9. ALÇAKGÖNÜL
Okay Kaya Damn, Gravity
Belgesel Her Yönden Mızraklar
Christopher Walker, ABD/Ekvador
Sinopsis: Ekvador’da yaşayan halkların olağanüstü verimli ve güzel ekosistemini mahveden çokuluslu şirketlerle olan kavgası.
Öykü
Ona "der spiegel" dergisinin tüm diğer dergilerden farklı ve üstün olduğunu anlatan yaşlı adamı dikkatle dinliyordu.

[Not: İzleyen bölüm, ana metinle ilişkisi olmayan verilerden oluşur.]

import Literature.MathematicalPhysics.QuantumFieldTheory.Balaban1983to89.B9Eq368RLipschitz
import Literature.MathematicalPhysics.QuantumFieldTheory.Balaban1983to89.B9Eq373DerivativeRemainderTwoBackgrounds
import Literature.MathematicalPhysics.QuantumFieldTheory.Balaban1983to89.B9Eq319QprimeLipschitzTwoBackgrounds

/-!
# `Balaban1983to89.B9Eq368RLipschitzTwoBackgrounds` — T. Bałaban, *Propagators for lattice gauge theories in a background field*, Commun. Math.
# Phys. **99** (1985) 389–434 [Balaban1985BackgroundPropagators] (3.68) p. 403 ∕ (3.76) p. 405 with (3.21) p. 394: AT A FIXED LATTICE THE pub-balaban
# NE9 CHAIN'S PROJECTION `R(U)` ONTO `Δ_U N(Q′(U))` IS LIPSCHITZ IN THE BACKGROUND BETWEEN TWO GENERAL SMALL-BOND BACKGROUNDS —
# `‖R(U)z − R(U′)z‖ ≤ C_R·δ·‖z‖` for `‖U(b) − 1‖, ‖U′(b) − 1‖ ≤ ε ≤ ε_R` and `‖U(b) − U′(b)‖ ≤ δ`: the gap of subspaces of
# `B9Eq368ProjectionRemainder` between `(Δ_{U′}, Q′(U′))` and `(Δ_U, Q′(U))`, with the perturbed modulus of `Δ_{U′}` on `N(Q′(U′))`, the two-background
# `Δ^η`-letter of `B9Eq373DerivativeRemainderTwoBackgrounds` and the two-background `Q′`-letter of `B9Eq319QprimeLipschitzTwoBackgrounds`, LINEAR in `δ`

statement-level skeleton of published theorems with citation tags; proofs where landed; nothing here is a claim about the Yang–Mills mass gap

PDF held: `paper:balaban1985-cmp99-background-propagators` (journal page = PDF page + 388); pp. 403, 405–406 through the verbatim quotations of
`B9Eq368RLipschitz` (NE9 owner gen 81), whose proof this file runs a second time between two backgrounds.

CITATION HEADER (lean-in-tree rule 2026-08-18).  Audit cell `pub-balaban`, sub-cell `t4`, NE9 crux team (2): LEAF PROVER 04
(`b2b-balaban-t4-ne9-formalise-leaf-04` gen 73) — the TWO-BACKGROUND twin of the NE9 owner's (Q3a) `B9Eq368RLipschitz` (flat base point), the
first JUNCTION above the three two-background letters of the owner's census item (i) (journal `CLAIMS.log` l.42142) supplied by this lineage
((δ_Q)₂ `B9Eq379QLipschitzGeneral`, (B)₂ `B9Eq373DerivativeRemainderTwoBackgrounds`, (ρ′)₂ `B9Eq319QprimeLipschitzTwoBackgrounds`); the
volume-uniform flat twin is this lineage's (Q3a′) `B9Eq368RLipschitzUniform` (gen 71).

THE PRINT (as quoted in `B9Eq368RLipschitz`).  p. 403: *«the operators R(U), P(U) = I − R(U) extend … and satisfy the same bounds»*; pp. 405–406,
(3.76): *«= DRD* − V₂(A) − P₁(A). (3.76)»* (the expansion of `D_{U′U}R(U′U)D*_{U′U}` around `D_U R(U) D*_U` — a GENERAL `U` and its perturbation
`U′U`); p. 407: *«The operator P₁(A) was defined in (3.76). It is a non-local bounded operator and satisfies the bound (3.77)»*.

WHY THIS FILE (cell context).  The `𝔊 = G₁𝔓*`-letter and the principal operator `D*D + DR(U)D* + aQ*Q` of the NE9 chain contain `R(U)`; a chart
Lipschitz between TWO GENERAL small-bond backgrounds needs `‖R(U) − R(U′)‖ = O(‖U − U′‖)`, not only `‖R(U) − R(1)‖ = O(‖U − 1‖)`.

WHAT IS PROVED (sorry-free; no `Prop` placeholder; no inequality of the paper asserted).
* `norm_adTransportW_sub_adTransportW_le` — the fibre transporters of two `U1`-valued backgrounds are `2M_φM_φ′·‖U(b) − U′(b)‖`-close.
* **`exists_RofU_sub_RofU_linear`** — `∃ C_R ε_R > 0` such that for every pair `U`, `U′` on the torus with `U(b), U′(b) ∈ U1`, `‖U(b) − 1‖,
  ‖U′(b) − 1‖ ≤ ε ≤ ε_R`, `‖U(b) − U′(b)‖ ≤ δ` and mutually adjoint transporters (`hRS`, `hRS′`): `‖R(U)z − R(U′)z‖ ≤ C_R·δ·‖z‖` for the chain's
  `RofU` — MECHANISM: (1) the injectivity modulus `μ` of the flat `Δ^η_1` on `N(Q′(1))` (`B9Eq323FlatBlockPoincare`, explicit) is transported to
  `Δ^η_{U′}` on `N(Q′(U′))` by `B9Eq368ProjectionRemainder.modulus_perturbed` (`≥ μ∕2` for `ε ≤ ε_R`); (2) the two one-sided gaps of
  `norm_projR_sub_projR_le` between `(Δ_{U′}, Q′(U′))` and `(Δ_U, Q′(U))` with the letters `εΔ = 4(1+ε_R)|η|⁻²d·δ_R` ((B)₂) and
  `ρ = C_S·d(L−1)·δ_R·(1+ε_R)^{d(L−1)}·c₀^{−1∕2}` ((ρ′)₂ + the centre lift), `δ_R = 2M_φM_φ′·min(δ, 2ε)`.
MODEL / HONEST SCOPE.  [folklore] finite-dimensional bookkeeping at a FIXED lattice (`C_R, ε_R` depend on `L, m, η, c₀, M_φ, M_φ′`); both
backgrounds in the small-bond ball; NOT print's analytic `P₁(A)`, NOT uniformity in the volume (the centre lift's `C_S ∼ √|T|`); a junction letter of a
two-general-backgrounds chart, NOT that chart, NOT NE9; NOT summit progress (cell pub-balaban: NE9 NOT PRINTED ∕ NOT PROVED; spine PROVED 0∕9; rung
(B)+1 finite T⁴ — NOT infinite volume, NOT mass gap, NOT Clay).  NEW file importing `B9Eq368RLipschitz`, `B9Eq373DerivativeRemainderTwoBackgrounds`,
`B9Eq319QprimeLipschitzTwoBackgrounds`; nothing of the NE9-owner ∕ leaf-03 lineages' files is modified.  Net new unproved facts: 0.
-/

noncomputable section
import Summits.Ventures.LatticeQCDFlow.Scoring.SU2TorusRectangleMerging
import Summits.Ventures.LatticeQCDFlow.Scoring.SU2TorusRectangleSites
import Summits.Ventures.LatticeQCDFlow.Scoring.SU2TorusPlaquetteCharacterIntegral
import HarnessLib

/-!
# SU(2) on the 2-torus: the Haar integral of a product of plaquette characters WITH A RECTANGULAR WILSON LOOP INSERTED

HONEST FRAMING: exact (Metropolis-corrected) sampling algorithms for lattice gauge theory;
figures of merit are autocorrelation/cost numbers at stated couplings and volumes; no
continuum-physics claim.

Venture `LatticeQCDFlow` (cell pub-lqcd), sub-topic `Scoring`; FANOUT row 5 (`s0-sun-a`), GEN-11.
NEW WORK of the cell (placement rule); towards the EXACT finite-volume SU(2) Wilson loops `W_{R×T}` on
`(ℤ/L)²` (the lead's NOT-TYPED item 'larger Wilson loops', oracle X02's `wilson_loops`).  Notation as in
`SU2TorusRectangleMerging`: corner `(i,j)`, `1 ≤ R ≤ L`, `1 ≤ T ≤ L`, the rectangle
`A = {(i+a, j+b) : a < R, b < T}` (as a `Finset`, the image of `range R ×ˢ range T`), its boundary holonomy
`W = W_{R×T}`, `χ_n = U_n(a₀)`, and `I(m') = [m' constant]·((m'_0+1)^{L²})⁻¹` the full-torus character
integral of `SU2TorusCharacterIntegral`.

* **`integral_su2a0_loop_mul_prod_su2Character`** — THE INSERTED CHARACTER INTEGRAL: for every
  `m : Λ → ℕ`, with `μ = m(i,j)`,
  `∫ a₀(W)·∏_x χ_{m_x}(U_x) dHaar^{⊗E}
     = [m ≡ μ on A]·( ½·((μ+2)/(μ+1))^{RT−1}·[m ≡ μ+1 off A]·((μ+2)^{L²})⁻¹
                     + ½·[μ ≠ 0]·(μ/(μ+1))^{RT−1}·[m ≡ μ−1 off A]·(μ^{L²})⁻¹ )`.
  PROOF — no gluing of the complement: merge the rectangle (`integral_mul_prod_rect_su2Character`,
  spectator `a₀(W)·∏_{x∉A}χ`), insert `a₀·χ_μ = ½(χ_{μ+1} + χ_{μ−1})` (Clebsch–Gordan,
  `mul_chebyshevU_eval`), and UN-merge: the same lemma applied to the assignment `ν` on `A`, `m` off `A`
  identifies `∫ χ_ν(W)·∏_{x∉A}χ_{m_x}(U_x) = (ν+1)^{RT−1}·I(m[A ↦ ν])`, which the full-torus integral
  evaluates.  So only the assignments 'μ inside, μ ± 1 outside' survive, with weight
  `½ (d_out/d_in)^{RT−1} d_out^{−L²}` — the disc-times-handlebody gluing formula, obtained by merging alone.

Elementary given the two parents; nothing is cited; no `def`.
-/

noncomputable section

open Real MeasureTheory Set Function Finset Polynomial.Chebyshev
open Literature.MathematicalPhysics.QuantumFieldTheory Literature.MathematicalPhysics.QuantumLattice
open Summit.Ventures.LatticeQCDFlow.Exactness
open Summit.Ventures.LatticeQCDFlow.Theory2.Lattice

namespace Summit.Ventures.LatticeQCDFlow.Scoring

variable {L : ℕ} [NeZero L]

/-! ## §1. Un-merging: a loop character against the plaquettes off the rectangle -/

/-- **Un-merging the rectangle.**  For `m : Λ → ℕ` and a representation `ν` on the loop:
`∫ (∏_{x∉A} χ_{m_x}(U_x))·χ_ν(W) dHaar^{⊗E} = (ν+1)^{RT−1}·[∀ x ∉ A, m_x = ν]·((ν+1)^{L²})⁻¹` — the
merging lemma applied to the assignment `ν` on `A`, `m` off `A`, read backwards, and the full-torus
integral `SU2TorusCharacterIntegral.integral_prod_su2Character_plaquettes`. -/
theorem integral_prod_compl_rect_mul_su2Character_loop (i j : ZMod L) {R T : ℕ} (hR : 1 ≤ R) (hRL : R ≤ L)
    (hT : 1 ≤ T) (hTL : T ≤ L) (m : Site 2 L → ℕ) (ν : ℕ) :
    ∫ V, (∏ x ∈ ((range R ×ˢ range T).image (fun p : ℕ × ℕ => (![i + p.1, j + p.2] : Site 2 L)))ᶜ,
          (U ℝ (m x)).eval (su2a0 (plaquetteHolonomy V x 0 1))) *
        (U ℝ ν).eval (su2a0
          (((List.range R).map fun a : ℕ => V (![i + a, j], 0)).prod *
            ((List.range T).map fun b : ℕ => V (![i + R, j + b], 1)).prod *
            (((List.range R).map fun a : ℕ => V (![i + a, j + T], 0)).prod)⁻¹ *
            (((List.range T).map fun b : ℕ => V (![i, j + b], 1)).prod)⁻¹))
        ∂(Measure.pi fun _ : Edge 2 L => haarProbability (Matrix.specialUnitaryGroup (Fin 2) ℂ)) =
      ((ν : ℝ) + 1) ^ (R * T - 1) *
        (if (∀ x, x ∉ (range R ×ˢ range T).image (fun p : ℕ × ℕ => (![i + p.1, j + p.2] : Site 2 L)) →
            m x = ν) then ((((ν : ℝ) + 1) ^ (L ^ 2)))⁻¹ else 0) := by
  set A := (range R ×ˢ range T).image (fun p : ℕ × ℕ => (![i + p.1, j + p.2] : Site 2 L)) with hA
  set mν : Site 2 L → ℕ := fun x => if x ∈ A then ν else m x with hmν
  have hcorner : (![i, j] : Site 2 L) ∈ A := by
    have := mem_rect i j (R := R) (T := T) (a := 0) (b := 0) (by omega) (by omega)
    rwa [Nat.cast_zero, add_zero, add_zero] at this
  have hin : ∀ a < R, ∀ b < T, mν ![i + a, j + b] = ν := fun a ha b hb => by
    simp only [hmν]
    exact if_pos (mem_rect i j ha hb)
  have hij : mν ![i, j] = ν := by
    simp only [hmν]
    exact if_pos hcorner
  have hout : ∀ x ∉ A, mν x = m x := fun x hx => by
    simp only [hmν]
    exact if_neg hx
  -- the spectator: the plaquettes off the rectangle
  set Fout : GaugeConfig 2 L (Matrix.specialUnitaryGroup (Fin 2) ℂ) → ℝ := fun V =>
    ∏ x ∈ Aᶜ, (U ℝ (m x)).eval (su2a0 (plaquetteHolonomy V x 0 1)) with hFout
  have hFoutc : Continuous Fout := by
    refine continuous_finsetProd _ fun x _ => continuous_su2Character_comp (m x) ?_
    unfold plaquetteHolonomy
    fun_prop
  have hFv : ∀ a b : ℕ, 0 < a → a < R → b < T → ∀ V g, Fout (update V (![i + a, j + b], 1) g) = Fout V := by
    intro a b ha0 haR hb V g
    simp only [hFout]
    refine Finset.prod_congr rfl fun x hx => ?_
    rw [plaquetteHolonomy_update_rect_vert i j (Finset.mem_compl.mp hx) ha0 haR hb]
  have hFh : ∀ b : ℕ, 0 < b → b < T → ∀ V g, Fout (update V (![i, j + b], 0) g) = Fout V := by
    intro b hb0 hbT V g
    simp only [hFout]
    refine Finset.prod_congr rfl fun x hx => ?_
    rw [plaquetteHolonomy_update_rect_horiz i j (Finset.mem_compl.mp hx) hR hb0 hbT]
  -- the merging lemma for `mν`, read backwards
  have hM := integral_mul_prod_rect_su2Character i j mν hR hRL T hT hTL Fout hFoutc hFv hFh
  rw [if_pos (fun a ha b hb => (hin a ha b hb).trans hij.symm), hij] at hM
  -- its left-hand side is the full-torus integral of `mν`
  have hfull : ∀ V : GaugeConfig 2 L (Matrix.specialUnitaryGroup (Fin 2) ℂ),
      Fout V * ∏ b ∈ range T, ∏ a ∈ range R,
        (U ℝ (mν ![i + a, j + b])).eval (su2a0 (plaquetteHolonomy V ![i + a, j + b] 0 1)) =
      ∏ x : Site 2 L, (U ℝ (mν x)).eval (su2a0 (plaquetteHolonomy V x 0 1)) := by
    intro V
    rw [← Finset.prod_mul_prod_compl A, prod_rect_eq i j hRL hTL, mul_comm]
    congr 1
    exact Finset.prod_congr rfl fun x hx => by rw [hout x (Finset.mem_compl.mp hx)]
  simp_rw [hfull] at hM
  rw [integral_prod_su2Character_plaquettes mν] at hM
  -- constancy of `mν` is `m ≡ ν` off the rectangle
  have hconst : (∀ x, mν x = mν 0) ↔ ∀ x, x ∉ A → m x = ν := by
    constructor
    · intro h x hx
      rw [← hout x hx, h x, ← h ![i, j], hij]
    · intro h x
      have hall : ∀ y, mν y = ν := fun y => by
        by_cases hy : y ∈ A
        · simp only [hmν, if_pos hy]
        · rw [hout y hy, h y hy]
      rw [hall, hall]
  have hpow : (((ν : ℝ) + 1) ^ (R * T - 1)) ≠ 0 := by positivity
  have key : ∫ V, Fout V * (U ℝ ν).eval (su2a0
      (((List.range R).map fun a : ℕ => V (![i + a, j], 0)).prod *
        ((List.range T).map fun b : ℕ => V (![i + R, j + b], 1)).prod *
        (((List.range R).map fun a : ℕ => V (![i + a, j + T], 0)).prod)⁻¹ *
        (((List.range T).map fun b : ℕ => V (![i, j + b], 1)).prod)⁻¹))
      ∂(Measure.pi fun _ : Edge 2 L => haarProbability (Matrix.specialUnitaryGroup (Fin 2) ℂ)) =
      ((ν : ℝ) + 1) ^ (R * T - 1) *
        (if (∀ x, mν x = mν 0) then ((((mν 0 : ℝ) + 1) ^ (L ^ 2)))⁻¹ else 0) := by
    rw [hM, ← mul_assoc, mul_inv_cancel₀ hpow, one_mul]
  rw [key]
  by_cases hC : ∀ x, x ∉ A → m x = ν
  · have h0 : mν 0 = ν := by
      rw [← (hconst.mpr hC) ![i, j], hij]  -- mν 0 = mν ![i,j] ... orientation fixed below
    rw [if_pos (hconst.mpr hC), if_pos hC, h0]
  · rw [if_neg (fun h => hC (hconst.mp h)), if_neg hC]

/-! ## §2. The inserted character integral -/

/-- **THE CHARACTER INTEGRAL WITH A WILSON LOOP INSERTED.**  For `L ≥ 1`, a corner `(i,j)`, sizes
`1 ≤ R ≤ L`, `1 ≤ T ≤ L`, every `m : Λ → ℕ` and product Haar measure on the links of `(ℤ/L)²`, with
`A = {(i+a,j+b)}` the rectangle, `W` its boundary holonomy and `μ = m(i,j)`:
`∫ a₀(W)·∏_x χ_{m_x}(U_x) dHaar^{⊗E}
   = [m ≡ μ on A]·( ½·((μ+2)/(μ+1))^{RT−1}·[m ≡ μ+1 off A]·((μ+2)^{L²})⁻¹
                   + ½·[μ ≠ 0]·(μ/(μ+1))^{RT−1}·[m ≡ μ−1 off A]·(μ^{L²})⁻¹ )` —
only the assignments 'μ inside, μ ± 1 outside' survive (merge the rectangle, Clebsch–Gordan
`a₀χ_μ = ½(χ_{μ+1} + χ_{μ−1})`, un-merge). -/
theorem integral_su2a0_loop_mul_prod_su2Character (i j : ZMod L) {R T : ℕ} (hR : 1 ≤ R) (hRL : R ≤ L)
    (hT : 1 ≤ T) (hTL : T ≤ L) (m : Site 2 L → ℕ) :
    ∫ V, su2a0
          (((List.range R).map fun a : ℕ => V (![i + a, j], 0)).prod *
            ((List.range T).map fun b : ℕ => V (![i + R, j + b], 1)).prod *
            (((List.range R).map fun a : ℕ => V (![i + a, j + T], 0)).prod)⁻¹ *
            (((List.range T).map fun b : ℕ => V (![i, j + b], 1)).prod)⁻¹) *
        ∏ x : Site 2 L, (U ℝ (m x)).eval (su2a0 (plaquetteHolonomy V x 0 1))
        ∂(Measure.pi fun _ : Edge 2 L => haarProbability (Matrix.specialUnitaryGroup (Fin 2) ℂ)) =
      if (∀ a < R, ∀ b < T, m ![i + a, j + b] = m ![i, j]) then
        (1 / 2) * (((m ![i, j] : ℝ) + 2) / ((m ![i, j] : ℝ) + 1)) ^ (R * T - 1) *
            (if (∀ x, x ∉ (range R ×ˢ range T).image (fun p : ℕ × ℕ => (![i + p.1, j + p.2] : Site 2 L)) →
              m x = m ![i, j] + 1) then ((((m ![i, j] : ℝ) + 2) ^ (L ^ 2)))⁻¹ else 0) +
          (1 / 2) * (if m ![i, j] = 0 then 0 else
            ((m ![i, j] : ℝ) / ((m ![i, j] : ℝ) + 1)) ^ (R * T - 1) *
              (if (∀ x, x ∉ (range R ×ˢ range T).image (fun p : ℕ × ℕ => (![i + p.1, j + p.2] : Site 2 L)) →
                m x = m ![i, j] - 1) then ((((m ![i, j] : ℝ)) ^ (L ^ 2)))⁻¹ else 0))
      else 0 := by
  set A := (range R ×ˢ range T).image (fun p : ℕ × ℕ => (![i + p.1, j + p.2] : Site 2 L)) with hA
  set W : GaugeConfig 2 L (Matrix.specialUnitaryGroup (Fin 2) ℂ) → Matrix.specialUnitaryGroup (Fin 2) ℂ :=
    fun V => ((List.range R).map fun a : ℕ => V (![i + a, j], 0)).prod *
      ((List.range T).map fun b : ℕ => V (![i + R, j + b], 1)).prod *
      (((List.range R).map fun a : ℕ => V (![i + a, j + T], 0)).prod)⁻¹ *
      (((List.range T).map fun b : ℕ => V (![i, j + b], 1)).prod)⁻¹ with hW
  set Fout : GaugeConfig 2 L (Matrix.specialUnitaryGroup (Fin 2) ℂ) → ℝ := fun V =>
    ∏ x ∈ Aᶜ, (U ℝ (m x)).eval (su2a0 (plaquetteHolonomy V x 0 1)) with hFout
  have hWc : Continuous W := by
    refine ((Continuous.mul (Continuous.mul ?_ ?_) (Continuous.inv ?_)).mul (Continuous.inv ?_)) <;>
      exact continuous_list_prod _ fun k _ => continuous_apply _
  have hFoutc : Continuous Fout := by
    refine continuous_finsetProd _ fun x _ => continuous_su2Character_comp (m x) ?_
    unfold plaquetteHolonomy
    fun_prop
  have hWdef : ∀ V : GaugeConfig 2 L (Matrix.specialUnitaryGroup (Fin 2) ℂ),
      ((List.range R).map fun a : ℕ => V (![i + a, j], 0)).prod *
        ((List.range T).map fun b : ℕ => V (![i + R, j + b], 1)).prod *
        (((List.range R).map fun a : ℕ => V (![i + a, j + T], 0)).prod)⁻¹ *
        (((List.range T).map fun b : ℕ => V (![i, j + b], 1)).prod)⁻¹ = W V := fun V => rfl
  simp_rw [hWdef]
  -- Step 1: merge the rectangle, with `a₀(W)·∏_{x∉A} χ` as spectator
  have hsplit : ∀ V : GaugeConfig 2 L (Matrix.specialUnitaryGroup (Fin 2) ℂ),
      su2a0 (W V) * ∏ x : Site 2 L, (U ℝ (m x)).eval (su2a0 (plaquetteHolonomy V x 0 1)) =
      (su2a0 (W V) * Fout V) * ∏ b ∈ range T, ∏ a ∈ range R,
        (U ℝ (m ![i + a, j + b])).eval (su2a0 (plaquetteHolonomy V ![i + a, j + b] 0 1)) := by
    intro V
    rw [← Finset.prod_mul_prod_compl A, prod_rect_eq i j hRL hTL]
    simp only [hFout]
    ring
  simp_rw [hsplit]
  have hWv : ∀ a b : ℕ, 0 < a → a < R → b < T → ∀ V g, W (update V (![i + a, j + b], 1) g) = W V := by
    intro a b ha0 haR hb V g
    simp only [hW]
    exact loop_update_rect_vert i j hRL b ha0 haR V g
  have hWh : ∀ b : ℕ, 0 < b → b < T → ∀ V g, W (update V (![i, j + b], 0) g) = W V := by
    intro b hb0 hbT V g
    simp only [hW]
    exact loop_update_rect_horiz i j hTL hb0 hbT V g
  have hFv : ∀ a b : ℕ, 0 < a → a < R → b < T → ∀ V g, Fout (update V (![i + a, j + b], 1) g) = Fout V := by
    intro a b ha0 haR hb V g
    simp only [hFout]
    refine Finset.prod_congr rfl fun x hx => ?_
    rw [plaquetteHolonomy_update_rect_vert i j (Finset.mem_compl.mp hx) ha0 haR hb]
  have hFh : ∀ b : ℕ, 0 < b → b < T → ∀ V g, Fout (update V (![i, j + b], 0) g) = Fout V := by
    intro b hb0 hbT V g
    simp only [hFout]
    refine Finset.prod_congr rfl fun x hx => ?_
    rw [plaquetteHolonomy_update_rect_horiz i j (Finset.mem_compl.mp hx) hR hb0 hbT]
  rw [integral_mul_prod_rect_su2Character i j m hR hRL T hT hTL (fun V => su2a0 (W V) * Fout V)
    ((continuous_su2a0.comp hWc).mul hFoutc)
    (fun a b ha0 haR hb V g => by simp only [hWv a b ha0 haR hb, hFv a b ha0 haR hb])
    (fun b hb0 hbT V g => by simp only [hWh b hb0 hbT, hFh b hb0 hbT])]
  simp_rw [hWdef]
  by_cases hC : ∀ a < R, ∀ b < T, m ![i + a, j + b] = m ![i, j]
  swap
  · rw [if_neg hC, if_neg hC]
  rw [if_pos hC, if_pos hC]
  -- Step 2: Clebsch–Gordan `a₀·χ_μ = ½(χ_{μ+1} + χ_{μ−1})`
  set μ := m ![i, j] with hμ
  have hun : ∀ ν : ℕ, ∫ V, Fout V * (U ℝ ν).eval (su2a0 (W V))
      ∂(Measure.pi fun _ : Edge 2 L => haarProbability (Matrix.specialUnitaryGroup (Fin 2) ℂ)) =
      ((ν : ℝ) + 1) ^ (R * T - 1) * (if (∀ x, x ∉ A → m x = ν) then ((((ν : ℝ) + 1) ^ (L ^ 2)))⁻¹ else 0) :=
    fun ν => integral_prod_compl_rect_mul_su2Character_loop i j hR hRL hT hTL m ν
  have hint : ∀ ν : ℕ, Integrable (fun V : GaugeConfig 2 L (Matrix.specialUnitaryGroup (Fin 2) ℂ) =>
      Fout V * (U ℝ ν).eval (su2a0 (W V)))
      (Measure.pi fun _ : Edge 2 L => haarProbability (Matrix.specialUnitaryGroup (Fin 2) ℂ)) :=
    fun ν => integrable_pi_su2_of_continuous (hFoutc.mul (continuous_su2Character_comp ν hWc))
  rcases Nat.eq_zero_or_pos μ with hμ0 | hμpos
  · -- `μ = 0`: only `χ_1` appears
    have hpt : ∀ V : GaugeConfig 2 L (Matrix.specialUnitaryGroup (Fin 2) ℂ),
        su2a0 (W V) * Fout V * (U ℝ μ).eval (su2a0 (W V)) =
        (1 / 2) * (Fout V * (U ℝ (0 + 1 : ℕ)).eval (su2a0 (W V))) := by
      intro V
      have h := mul_chebyshevU_eval (μ : ℤ) (su2a0 (W V))
      rw [hμ0] at h
      push_cast at h
      simp only [U_neg_one, Polynomial.eval_zero, add_zero] at h
      rw [hμ0, mul_comm (su2a0 (W V)) (Fout V), mul_assoc]
      push_cast
      rw [h]
      ring
    simp_rw [hpt]
    rw [integral_const_mul, hun (0 + 1), hμ0, if_pos rfl]
    push_cast
    ring
  · -- `μ = k + 1`
    obtain ⟨k, hk⟩ : ∃ k, μ = k + 1 := ⟨μ - 1, by omega⟩
    have hpt : ∀ V : GaugeConfig 2 L (Matrix.specialUnitaryGroup (Fin 2) ℂ),
        su2a0 (W V) * Fout V * (U ℝ μ).eval (su2a0 (W V)) =
        (1 / 2) * (Fout V * (U ℝ (k + 1 + 1 : ℕ)).eval (su2a0 (W V))) +
          (1 / 2) * (Fout V * (U ℝ k).eval (su2a0 (W V))) := by
      intro V
      have h := mul_chebyshevU_eval (μ : ℤ) (su2a0 (W V))
      rw [hk] at h
      push_cast at h
      rw [add_sub_cancel_right] at h
      rw [hk, mul_comm (su2a0 (W V)) (Fout V), mul_assoc]
      push_cast
      rw [h]
      ring
    simp_rw [hpt]
    rw [integral_add ((hint _).const_mul _) ((hint _).const_mul _), integral_const_mul, integral_const_mul,
      hun (k + 1 + 1), hun k, hk, if_neg (Nat.succ_ne_zero k), Nat.add_sub_cancel]
    push_cast
    have hk1 : ((k : ℝ) + 1) ≠ 0 := by positivity
    rw [div_pow, div_pow]
    ring

end Summit.Ventures.LatticeQCDFlow.Scoring
import Summits.HodgeConjecture.HodgeConjecture.Theorems.F0P6aRGDAssemblyDefs
import Summits.HodgeConjecture.HodgeConjecture.Theorems.F0P6aPELInputs
import Summits.HodgeConjecture.HodgeConjecture.Theorems.F0P6aPELSpreadDefs
import Summits.HodgeConjecture.HodgeConjecture.Theorems.F0P6aStubGSPREAD
import Summits.HodgeConjecture.HodgeConjecture.Theorems.F0P6aStubGEN
import Literature.AlgebraicGeometry.AbelianSchemes.DualPairOfAmpleRigidified
import Summits.HodgeConjecture.HodgeConjecture.Theorems.F0P6aDatumOfLine
import HarnessLib
import HarnessLib.Audit.LibrarySuggestionsDenyListCruxes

anlatan yaşlı dinleyense bir çocuktu henüz. öğrenmeye çalışıyordu. bir çaba içindeydi, öğrenme çabası. yaşlıların daha
çok bildiğine inanıyordu. bir ara bunun yanlış olduğuna inanmaya başladı; yani yaşlıların her şeyi bilmediğine, hatta
bir ara yaşlıların hiç bir şey bilmediğini bile düşündü, sonra bu da geçti… yaşamın, antik yunan uygarlığının, hatalar
zincirinin başlangıcı sayılabilecek bir yerde, bir zeytin ağacının altında ama belki sadece zeytin ağacının altında ve
gölgede olduğunu farkında dinliyordu gözlüklü ihtiyarı, bir yandan konuşan bir yandan biber toplayan ihtiyarı. ve adam
anlatıyordu her baharda pansiyonu baştan aşağı kireçle beyaza boyadığını ve bu "der spiegel" dergisinin bütün diğer
dergilerden farklı olarak yere serildiğinde alta hiç kireç geçirmediğini. turistler başka dergiler de bırakıyordu ama
hiç biri "der spiegeli" tutmazdı. o onları soba yakarken kullanıyordu. biber toplarken belli bir çizgi takip ediyordu
ama anlatırken özgürdü ihtiyar. bir yere kadar nedense turistleri tutuyormuş gibiydi ama uzun bir aradan sonra "onlar da
insan" deyince berikinin gene kafası karıştı. bu son cümleye önem veriyordu. söylerken ara vermişti biber toplamaya.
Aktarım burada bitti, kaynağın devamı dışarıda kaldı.